_Information shown_:
/-- **The factorisation.**  For `z ∈ ℤ[i]`, `z ≠ 0`, an integer `h` and `v = h/z` with `‖v‖ < 1`:
`λ^m(z + h) N(z + h)^{-it} = λ^m(z) N(z)^{-it} · e(Im(w log(1 + v))/2π)`, `w = 4m − 2ti`. [folklore] -/
theorem phase_add_intCast (m : ℕ) (t : ℝ) {z : GaussianInt} (hz : z ≠ 0) (h : ℤ)
    (hv : ‖((h : ℂ) / (z : ℂ))‖ < 1) :
    angularChar m (z + h) * ((((z + h).norm : ℝ)) : ℂ) ^ (-(t * I)) =
      angularChar m z * (((z.norm : ℝ)) : ℂ) ^ (-(t * I)) *
        e ((((4 * m : ℂ) - 2 * t * I) * Complex.log (1 + (h : ℂ) / (z : ℂ))).im / (2 * π)) := by
  set v : ℂ := (h : ℂ) / (z : ℂ) with hvdef
  have hz' : (z : ℂ) ≠ 0 := by rwa [Ne, GaussianInt.toComplex_eq_zero]
  have h1v : 1 + v ≠ 0 := by
    intro h0
    have : ‖v‖ = 1 := by
      have : v = -1 := by linear_combination h0
      rw [this, norm_neg, norm_one]
    linarith
  have hzh : ((z + h : GaussianInt) : ℂ) = (z : ℂ) * (1 + v) := by
    rw [hvdef, map_add, map_intCast]; field_simp
  have hzh0 : ((z + h : GaussianInt) : ℂ) ≠ 0 := by rw [hzh]; exact mul_ne_zero hz' h1v
  have hzh0' : (z + h : GaussianInt) ≠ 0 := by
    intro h0; rw [h0] at hzh0; simp at hzh0
  -- the angular part
  have hang : angularChar m (z + h) = angularChar m z * Complex.exp ((4 * m : ℕ) * ((Complex.log (1 + v)).im * I)) := by
    rw [angularChar_def, angularChar_def, hzh, norm_mul, Complex.ofReal_mul, mul_div_mul_comm, mul_pow,
      div_norm_pow_eq_exp h1v, ← Complex.log_im]
  -- the norm part
  have hN : (((z + h).norm : ℝ)) = (z.norm : ℝ) * ‖1 + v‖ ^ 2 := by
    rw [norm_cast_eq_sq, norm_cast_eq_sq, hzh, norm_mul, mul_pow]
  have hNz : (0 : ℝ) < (z.norm : ℝ) := by exact_mod_cast GaussianInt.norm_pos.mpr hz
  have h1v' : 0 < ‖1 + v‖ := norm_pos_iff.mpr h1v
  have hnorm : ((((z + h).norm : ℝ)) : ℂ) ^ (-(t * I)) =
      (((z.norm : ℝ)) : ℂ) ^ (-(t * I)) * Complex.exp (-(t * I) * (2 * (Complex.log (1 + v)).re)) := by
    rw [hN, Complex.ofReal_mul, Complex.mul_cpow_ofReal_nonneg hNz.le (by positivity)]
    congr 1
    rw [ofReal_cpow_neg_tI (by positivity) t, Real.log_pow, ← Complex.log_re]
    push_cast; ring_nf
  rw [hang, hnorm, e_im_div_two_pi]
  -- compare the exponentials
  have hexp : Complex.exp ((4 * m : ℕ) * ((Complex.log (1 + v)).im * I)) *
      Complex.exp (-(t * I) * (2 * (Complex.log (1 + v)).re)) =
      Complex.exp ((((4 * m : ℂ) - 2 * t * I) * Complex.log (1 + v)).im * I) := by
    rw [← Complex.exp_add]
    congr 1
    rw [Complex.mul_im]
    simp only [sub_re, sub_im, mul_re, mul_im, re_ofNat, im_ofNat, natCast_re, natCast_im, ofReal_re,
      ofReal_im, I_re, I_im]
    push_cast
    ring
  rw [← hexp]
  ring

/-! ### Taylor expansion of the phase -/

/-- The imaginary part of the Taylor polynomial: with `v = ξ/z`, `ξ` real,
`Im(w · logTaylor_{r+1}(v))/2π = ∑_{j<r} α_j · ξ^{j+1}`, `α_j = (−1)^j Im(w z^{-(j+1)})/(2π(j+1))`. [folklore] -/
theorem im_mul_logTaylor (w z : ℂ) (ξ : ℝ) (r : ℕ) :
    (w * Complex.logTaylor (r + 1) ((ξ : ℂ) / z)).im / (2 * π) =
      ∑ j : Fin r, ((-1) ^ (j.val) * (w * (z⁻¹) ^ (j.val + 1)).im / (2 * π * (j.val + 1))) * ξ ^ (j.val + 1) := by
  simp only [Complex.logTaylor]
  rw [Finset.sum_range_succ', Nat.cast_zero, div_zero, add_zero, Finset.mul_sum, Complex.im_sum,
    Finset.sum_div, ← Fin.sum_univ_eq_sum_range]
  refine Finset.sum_congr rfl fun j _ ↦ ?_
  have hξ : ((ξ : ℂ) / z) ^ (j.val + 1) = ((ξ ^ (j.val + 1) : ℝ) : ℂ) * (z⁻¹) ^ (j.val + 1) := by
    rw [div_eq_mul_inv, mul_pow]; push_cast; ring
  rw [hξ]
  have hcoef : w * ((-1) ^ (j.val + 1 + 1) * (((ξ ^ (j.val + 1) : ℝ) : ℂ) * (z⁻¹) ^ (j.val + 1)) / ((j.val + 1 : ℕ) : ℂ)) =
      ((((-1 : ℝ) ^ j.val * ξ ^ (j.val + 1) / (j.val + 1) : ℝ)) : ℂ) * (w * (z⁻¹) ^ (j.val + 1)) := by
    have hj : ((j.val + 1 : ℕ) : ℂ) ≠ 0 := Nat.cast_ne_zero.mpr (by omega)
    push_cast
    field_simp
    ring
  rw [hcoef, Complex.im_ofReal_mul]
  have hπ : (π : ℝ) ≠ 0 := Real.pi_ne_zero
  field_simp
set_option maxHeartbeats 400000 in
/-- **The zero frequency of the dual sum is `≪ x^{3/4} d^{-1/2} (xd)^ε`.**  For the data of `HD`
(`…TothColumnSum.toth2000_quadraticRoots_primeModuli_of_dualBound`): the `κ = 0` terms
`∑_{0<|α|≤A} M_α⁻¹ 𝓕(colFn(α,·))(0) S_α(h,0)` are bounded by `K x^{3/4} d^{-1/2} (xd)^ε`,
uniformly in `0 < |h| ≤ C_h x` and `Y₁` — within the first term
`(h,d)^{1/4} x^{3/4} d^{-1/2} Y₁^{9/4} (xdY₁)^ε` of Ngo's Proposition 3.18.  (`|𝓕(colFn(α,·))(0)| ≤
2c₂√x`, the column is empty unless `|α| ≤ c₂√x`, `norm_colExpSum_zero_le`, and
`∑_{n ≤ X} τ(n)(h,n)^{1/2}n^{-1/2} ≤ 128 τ(h) X^{1/2}(1 + log X)`.)
[cite: Ngo2024, §3.5 Proposition 3.18 (frequency κ = 0)] -/
theorem exists_dualZero_bound {b c : ℤ} (ha : 0 < a) (hΔ : 0 < discrim a b c)
    (hsq : ¬ IsSquare (discrim a b c)) (hR : IsLevelForm a b (discrim a b c) a.toNat R) (hRa : R.a ≠ 0)
    {g₁ : SL(2, ℤ)} (hg₁ : g₁ ∈ stabLevel R a.toNat) (hκ : deckFactor R g₁ < 1) {ε : ℝ} (hε : 0 < ε)
    {Ch : ℝ} (hCh : 0 < Ch) :
    ∃ K : ℝ, 0 ≤ K ∧ ∀ x Y₁ : ℝ, 2 ≤ Y₁ → Y₁ ≤ x → ∀ d : ℕ, 1 ≤ d →
      ∀ h : ℤ, h ≠ 0 → |(h : ℝ)| ≤ Ch * x → ∀ A : ℤ,
        ‖∑ α ∈ (Finset.Icc (-A) A).erase 0, (((α.natAbs * (a.toNat * d) : ℕ) : ℂ))⁻¹ *
            (𝓕 (fun t => colFn R a b x Y₁ h (Real.log (deckFactor R g₁)⁻¹) (tothShift R g₁) α t) 0 *
              colExpSum a d R h α 0)‖ ≤
          K * x ^ (3 / 4 : ℝ) * (d : ℝ) ^ (-(1 / 2) : ℝ) * (x * d) ^ ε := by
  classical
  -- data of the form
  have hΔR : 0 < R.disc := by rw [hR.disc_eq]; exact hΔ
  have hsqR : ¬ IsSquare R.disc := by rw [hR.disc_eq]; exact hsq
  have hcR : R.c ≠ 0 := c_ne_zero_of_not_isSquare hsqR
  have hlev : a ∣ R.a := by
    have h := hR.level_dvd
    rwa [Int.toNat_of_nonneg ha.le] at h
  have hκ0 : 0 < deckFactor R g₁ := deckFactor_pos hRa hΔR.le hg₁.1
  have hL : 0 < Real.log (deckFactor R g₁)⁻¹ := Real.log_pos ((one_lt_inv₀ hκ0).2 hκ)
  obtain ⟨c₁, c₂, hc₁, hc₁₂, hc⟩ :=
    exists_colFn_support_consts hRa hΔR ha hL (tothShift R g₁)
  have hc₂ : 0 < c₂ := hc₁.trans_le hc₁₂
  -- divisor bounds with exponent `δ = ε/2`
  set δ : ℝ := ε / 2 with hδ
  have hδ0 : 0 < δ := by positivity
  obtain ⟨Cτ, hCτ1, hτ⟩ := exists_card_divisors_le_mul_rpow hδ0
  have hCτ0 : 0 ≤ Cτ := zero_le_one.trans hCτ1
  -- the constant
  set C₁ : ℝ := (zeroConst R a : ℝ) with hC₁
  have hC₁0 : 0 ≤ C₁ := Nat.cast_nonneg _
  have ha' : (0 : ℝ) < (a.toNat : ℝ) := by
    have : 0 < a.toNat := by omega
    exact_mod_cast this
  refine ⟨2 * c₂ * C₁ * Cτ * (256 * (Cτ * Ch ^ δ) * Real.sqrt (1 + c₂) *
      ((1 + 1 / δ) * (1 + c₂) ^ δ)) / a.toNat, by positivity, ?_⟩
  intro x Y₁ hY hYx d hd h hh hhx A
  have hx1 : 1 ≤ x := by linarith
  have hx0 : 0 < x := by linarith
  have hsx1 : 1 ≤ Real.sqrt x := by rw [show (1 : ℝ) = Real.sqrt 1 from Real.sqrt_one.symm]; exact Real.sqrt_le_sqrt hx1
  have hsx0 : 0 < Real.sqrt x := Real.sqrt_pos.2 hx0
  have hd0 : (0 : ℝ) < d := by exact_mod_cast hd
  have hd1 : (1 : ℝ) ≤ d := by exact_mod_cast hd
  have hdne : d ≠ 0 := by omega
  set X : ℝ := max 1 (c₂ * Real.sqrt x) with hXdef
  have hX1 : 1 ≤ X := le_max_left _ _
  have hX0 : 0 < X := by linarith
  set N : ℕ := ⌊X⌋₊ with hNdef
  set hN : ℕ := h.natAbs with hhN
  have hhN0 : hN ≠ 0 := Int.natAbs_ne_zero.2 hh
  -- the per-column weight
  set F : ℕ → ℝ := fun n => (if (n : ℝ) ≤ c₂ * Real.sqrt x then (1 : ℝ) else 0) *
    ((#n.divisors : ℝ) * Real.sqrt (Nat.gcd hN n) / Real.sqrt n) with hFdef
  have hF0 : ∀ n, 0 ≤ F n := fun n => by rw [hFdef]; positivity
  have hFN : ∀ n, N < n → F n = 0 := by
    intro n hn
    rw [hFdef]
    simp only
    rw [if_neg, zero_mul]
    intro hle
    have : n ≤ N := by
      rw [hNdef]; apply Nat.le_floor; exact hle.trans (le_max_right _ _)
    omega
  set B : ℝ := 2 * c₂ * Real.sqrt x * (C₁ * 2 ^ d.primeFactors.card) / ((a.toNat : ℝ) * d) with hBdef
  have hB0 : 0 ≤ B := by rw [hBdef]; positivity
  -- termwise bound
  have hterm : ∀ α ∈ (Finset.Icc (-A) A).erase 0,
      ‖(((α.natAbs * (a.toNat * d) : ℕ) : ℂ))⁻¹ *
          (𝓕 (fun t => colFn R a b x Y₁ h (Real.log (deckFactor R g₁)⁻¹) (tothShift R g₁) α t) 0 *
            colExpSum a d R h α 0)‖ ≤ B * F α.natAbs := by
    intro α hα
    have hα0 : α ≠ 0 := Finset.ne_of_mem_erase hα
    set n := α.natAbs with hndef
    have hn0 : 0 < n := Int.natAbs_pos.2 hα0
    have hn0' : (0 : ℝ) < n := by exact_mod_cast hn0
    have hM0 : (0 : ℝ) < ((n * (a.toNat * d) : ℕ) : ℝ) := by push_cast; positivity
    -- `‖𝓕 F_α (0)‖ ≤ [n ≤ c₂√x] · 2c₂√x`
    have hFT : ‖𝓕 (fun t => colFn R a b x Y₁ h (Real.log (deckFactor R g₁)⁻¹) (tothShift R g₁) α t) 0‖ ≤
        (if (n : ℝ) ≤ c₂ * Real.sqrt x then (1 : ℝ) else 0) * (2 * c₂ * Real.sqrt x) := by
      refine (norm_fourier_zero_le (contDiff_colFn_col hRa hΔR ha b hx0 hY h hL _ hα0)
        (hasCompactSupport_colFn hRa hΔR ha b hx0 hY h hL _ _)).trans ?_
      have hsupp : (Function.support fun t =>
          colFn R a b x Y₁ h (Real.log (deckFactor R g₁)⁻¹) (tothShift R g₁) α t) ⊆
          Set.Icc (-(c₂ * Real.sqrt x)) (c₂ * Real.sqrt x) := by
        intro t ht
        rw [Function.mem_support] at ht
        obtain ⟨-, -, htb, -⟩ := hc b x Y₁ h α t hx0 hY ht
        exact Set.mem_Icc.2 (abs_le.1 htb)
      have hM : ∀ t, ‖colFn R a b x Y₁ h (Real.log (deckFactor R g₁)⁻¹) (tothShift R g₁) α t‖ ≤
          (if (n : ℝ) ≤ c₂ * Real.sqrt x then (1 : ℝ) else 0) := by
        intro t
        split_ifs with hle
        · exact norm_colFn_le_one _ _ _ _ _ _ _ _ _ _
        · rw [norm_le_zero_iff]
          by_contra hne
          obtain ⟨-, -, -, hub⟩ := hc b x Y₁ h α t hx0 hY hne
          apply hle
          have : |(α : ℝ)| = n := by rw [hndef, natCast_natAbs_real]
          rw [← this]; exact hub
      refine (integral_norm_le_of_support_subset (by linarith [mul_pos hc₂ hsx0]) hsupp hM).trans ?_
      apply le_of_eq; ring
    have hS := norm_colExpSum_zero_le (R := R) ha hlev hcR hΔR.ne' hdne h hα0
    rw [norm_mul, norm_mul, norm_inv, Complex.norm_natCast]
    calc ((n * (a.toNat * d) : ℕ) : ℝ)⁻¹ *
          (‖𝓕 (fun t => colFn R a b x Y₁ h (Real.log (deckFactor R g₁)⁻¹) (tothShift R g₁) α t) 0‖ *
            ‖colExpSum a d R h α 0‖)
        ≤ ((n * (a.toNat * d) : ℕ) : ℝ)⁻¹ *
          (((if (n : ℝ) ≤ c₂ * Real.sqrt x then (1 : ℝ) else 0) * (2 * c₂ * Real.sqrt x)) *
            ((zeroConst R a * 2 ^ d.primeFactors.card : ℕ) *
              ((#n.divisors : ℝ) * Real.sqrt n * Real.sqrt (Int.gcd h n)))) := by
          refine mul_le_mul_of_nonneg_left (mul_le_mul hFT hS (norm_nonneg _) (by positivity))
            (inv_nonneg.2 hM0.le)
      _ = B * F n := by
          rw [hBdef, hFdef, hC₁]
          simp only
          have hgcd : (Int.gcd h n : ℝ) = Nat.gcd hN n := by
            rw [hhN, Int.gcd_eq_natAbs, Int.natAbs_natCast]
          rw [hgcd]
          have hsq : Real.sqrt n * Real.sqrt n = n := Real.mul_self_sqrt hn0'.le
          have hsn0 : Real.sqrt n ≠ 0 := (Real.sqrt_pos.2 hn0').ne'
          have had0 : (a.toNat : ℝ) * d ≠ 0 := by positivity
          push_cast
          generalize Real.sqrt (n : ℝ) = r at hsq hsn0 ⊢
          rw [← hsq]
          field_simp
  -- sum the termwise bounds
  have hsum : ∑ α ∈ (Finset.Icc (-A) A).erase 0, B * F α.natAbs ≤
      B * (2 * (128 * ((#hN.divisors : ℝ)) * Real.sqrt X * (1 + Real.log X))) := by
    rw [← Finset.mul_sum]
    refine mul_le_mul_of_nonneg_left ?_ hB0
    refine (sum_natAbs_le_two_mul_sum (fun α hα => Finset.ne_of_mem_erase hα) hF0 hFN).trans ?_
    refine mul_le_mul_of_nonneg_left ?_ (by norm_num)
    have h1 : ∑ n ∈ Finset.Icc 1 N, F n ≤
        ∑ n ∈ (Finset.Icc 1 N).filter (fun n => 1 ∣ n),
          (#n.divisors : ℝ) * Real.sqrt (Nat.gcd hN n) / Real.sqrt n := by
      rw [Finset.filter_true_of_mem (fun n _ => one_dvd n)]
      refine Finset.sum_le_sum fun n _ => ?_
      rw [hFdef]
      simp only
      split_ifs
      · rw [one_mul]
      · rw [zero_mul]; positivity
    refine h1.trans ?_
    have h2 := DFI1995.sum_tau_sqrt_gcd_div_sqrt_le (h := hN) (q := 1) hhN0 one_ne_zero hX1
    rw [hNdef]
    refine h2.trans (le_of_eq ?_)
    rw [Nat.gcd_one_right, mul_one, Nat.cast_one, Real.sqrt_one, div_one]
    ring
  -- assemble
  refine ((norm_sum_le _ _).trans ((Finset.sum_le_sum hterm).trans hsum)).trans ?_
  -- `2^{ω(d)} ≤ τ(d) ≤ Cτ d^δ`, `τ(|h|) ≤ Cτ (Ch x)^δ`, `√X ≤ √(1+c₂) x^{1/4}`,
  -- `1 + log X ≤ (1 + 1/δ)(1+c₂)^δ x^{δ/2}`
  have hω : (2 : ℝ) ^ d.primeFactors.card ≤ Cτ * (d : ℝ) ^ δ := by
    have h1 : ((2 ^ d.primeFactors.card : ℕ) : ℝ) ≤ #d.divisors := by
      exact_mod_cast GoldbachSeries.two_pow_card_primeFactors_le_card_divisors hdne
    push_cast at h1
    exact h1.trans (hτ d hdne)
  have hτh : (#hN.divisors : ℝ) ≤ Cτ * Ch ^ δ * x ^ δ := by
    refine (hτ hN hhN0).trans ?_
    rw [mul_assoc]
    refine mul_le_mul_of_nonneg_left ?_ hCτ0
    rw [← Real.mul_rpow hCh.le hx0.le]
    refine Real.rpow_le_rpow (Nat.cast_nonneg _) ?_ hδ0.le
    have : ((hN : ℕ) : ℝ) = |(h : ℝ)| := by rw [hhN, natCast_natAbs_real]
    rw [this]; exact hhx
  have hXle : X ≤ (1 + c₂) * Real.sqrt x := by
    rw [hXdef]
    apply max_le
    · nlinarith
    · nlinarith
  have hsX : Real.sqrt X ≤ Real.sqrt (1 + c₂) * x ^ (1 / 4 : ℝ) := by
    calc Real.sqrt X ≤ Real.sqrt ((1 + c₂) * Real.sqrt x) := Real.sqrt_le_sqrt hXle
      _ = Real.sqrt (1 + c₂) * x ^ (1 / 4 : ℝ) := by
          rw [Real.sqrt_mul (by linarith)]
          congr 1
          rw [Real.sqrt_eq_rpow (Real.sqrt x), Real.sqrt_eq_rpow x, ← Real.rpow_mul hx0.le]
          norm_num
  have hlogX : 1 + Real.log X ≤ (1 + 1 / δ) * (1 + c₂) ^ δ * x ^ (δ / 2) := by
    have h1 : Real.log X ≤ X ^ δ / δ := Real.log_le_rpow_div hX0.le hδ0
    have hXδ1 : 1 ≤ X ^ δ := Real.one_le_rpow hX1 hδ0.le
    have hXδ : X ^ δ ≤ (1 + c₂) ^ δ * x ^ (δ / 2) := by
      calc X ^ δ ≤ ((1 + c₂) * Real.sqrt x) ^ δ := Real.rpow_le_rpow hX0.le hXle hδ0.le
        _ = (1 + c₂) ^ δ * x ^ (δ / 2) := by
            rw [Real.mul_rpow (by linarith) hsx0.le, Real.sqrt_eq_rpow, ← Real.rpow_mul hx0.le]
            congr 1; congr 1; ring
    calc 1 + Real.log X ≤ X ^ δ + X ^ δ / δ := add_le_add hXδ1 h1
      _ = (1 + 1 / δ) * X ^ δ := by ring
      _ ≤ (1 + 1 / δ) * ((1 + c₂) ^ δ * x ^ (δ / 2)) :=
          mul_le_mul_of_nonneg_left hXδ (by positivity)
      _ = _ := by ring
  -- the product of the bounds
  have hprod : B * (2 * (128 * (#hN.divisors : ℝ) * Real.sqrt X * (1 + Real.log X))) ≤
      (2 * c₂ * Real.sqrt x * (C₁ * (Cτ * (d : ℝ) ^ δ)) / ((a.toNat : ℝ) * d)) *
        (2 * (128 * (Cτ * Ch ^ δ * x ^ δ) * (Real.sqrt (1 + c₂) * x ^ (1 / 4 : ℝ)) *
          ((1 + 1 / δ) * (1 + c₂) ^ δ * x ^ (δ / 2)))) := by
    have hB' : B ≤ 2 * c₂ * Real.sqrt x * (C₁ * (Cτ * (d : ℝ) ^ δ)) / ((a.toNat : ℝ) * d) := by
      rw [hBdef]
      refine div_le_div_of_nonneg_right ?_ (by positivity)
      refine mul_le_mul_of_nonneg_left (mul_le_mul_of_nonneg_left hω hC₁0) (by positivity)
    have hlog0 : 0 ≤ 1 + Real.log X := by linarith [Real.log_nonneg hX1]
    refine mul_le_mul hB' ?_ (by positivity) (by positivity)
    refine mul_le_mul_of_nonneg_left ?_ (by norm_num)
    refine mul_le_mul (mul_le_mul (mul_le_mul_of_nonneg_left hτh (by norm_num)) hsX
      (Real.sqrt_nonneg _) (by positivity)) hlogX hlog0 (by positivity)
  refine hprod.trans ?_
  -- compare the powers: `√x · x^δ · x^{1/4} · x^{δ/2} ≤ x^{3/4} x^ε`, `d^δ / d ≤ d^{-1/2} d^ε`
  have hxpow : Real.sqrt x * x ^ δ * x ^ (1 / 4 : ℝ) * x ^ (δ / 2) ≤ x ^ (3 / 4 : ℝ) * x ^ ε := by
    rw [Real.sqrt_eq_rpow, ← Real.rpow_add hx0, ← Real.rpow_add hx0, ← Real.rpow_add hx0,
      ← Real.rpow_add hx0]
    refine Real.rpow_le_rpow_of_exponent_le hx1 ?_
    rw [hδ]; linarith
  have hdpow : (d : ℝ) ^ δ / d ≤ (d : ℝ) ^ (-(1 / 2) : ℝ) * (d : ℝ) ^ ε := by
    rw [div_eq_mul_inv, ← Real.rpow_neg_one, ← Real.rpow_add hd0, ← Real.rpow_add hd0]
    refine Real.rpow_le_rpow_of_exponent_le hd1 ?_
    rw [hδ]; linarith
  have hxd : (x * d) ^ ε = x ^ ε * (d : ℝ) ^ ε := Real.mul_rpow hx0.le hd0.le
  rw [hxd]
  -- rearrange both sides as (constant) · (x-powers) · (d-powers)
  have hlhs : (2 * c₂ * Real.sqrt x * (C₁ * (Cτ * (d : ℝ) ^ δ)) / ((a.toNat : ℝ) * d)) *
        (2 * (128 * (Cτ * Ch ^ δ * x ^ δ) * (Real.sqrt (1 + c₂) * x ^ (1 / 4 : ℝ)) *
          ((1 + 1 / δ) * (1 + c₂) ^ δ * x ^ (δ / 2)))) =
      (2 * c₂ * C₁ * Cτ * (256 * (Cτ * Ch ^ δ) * Real.sqrt (1 + c₂) * ((1 + 1 / δ) * (1 + c₂) ^ δ)) /
          a.toNat) *
        (Real.sqrt x * x ^ δ * x ^ (1 / 4 : ℝ) * x ^ (δ / 2)) * ((d : ℝ) ^ δ / d) := by
    ring
  rw [hlhs]
  have hK0 : 0 ≤ 2 * c₂ * C₁ * Cτ * (256 * (Cτ * Ch ^ δ) * Real.sqrt (1 + c₂) *
      ((1 + 1 / δ) * (1 + c₂) ^ δ)) / a.toNat := by positivity
  calc (2 * c₂ * C₁ * Cτ * (256 * (Cτ * Ch ^ δ) * Real.sqrt (1 + c₂) * ((1 + 1 / δ) * (1 + c₂) ^ δ)) /
          a.toNat) *
        (Real.sqrt x * x ^ δ * x ^ (1 / 4 : ℝ) * x ^ (δ / 2)) * ((d : ℝ) ^ δ / d)
      ≤ (2 * c₂ * C₁ * Cτ * (256 * (Cτ * Ch ^ δ) * Real.sqrt (1 + c₂) * ((1 + 1 / δ) * (1 + c₂) ^ δ)) /
          a.toNat) *
        (x ^ (3 / 4 : ℝ) * x ^ ε) * ((d : ℝ) ^ (-(1 / 2) : ℝ) * (d : ℝ) ^ ε) := by
        refine mul_le_mul (mul_le_mul_of_nonneg_left hxpow hK0) hdpow (by positivity) (by positivity)
    _ = _ := by ring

_Problem details_: To answer, copy each line from the material above that has the word "hsupp".

_Response below_:
      have hsupp : (Function.support fun t =>
      refine (integral_norm_le_of_support_subset (by linarith [mul_pos hc₂ hsx0]) hsupp hM).trans ?_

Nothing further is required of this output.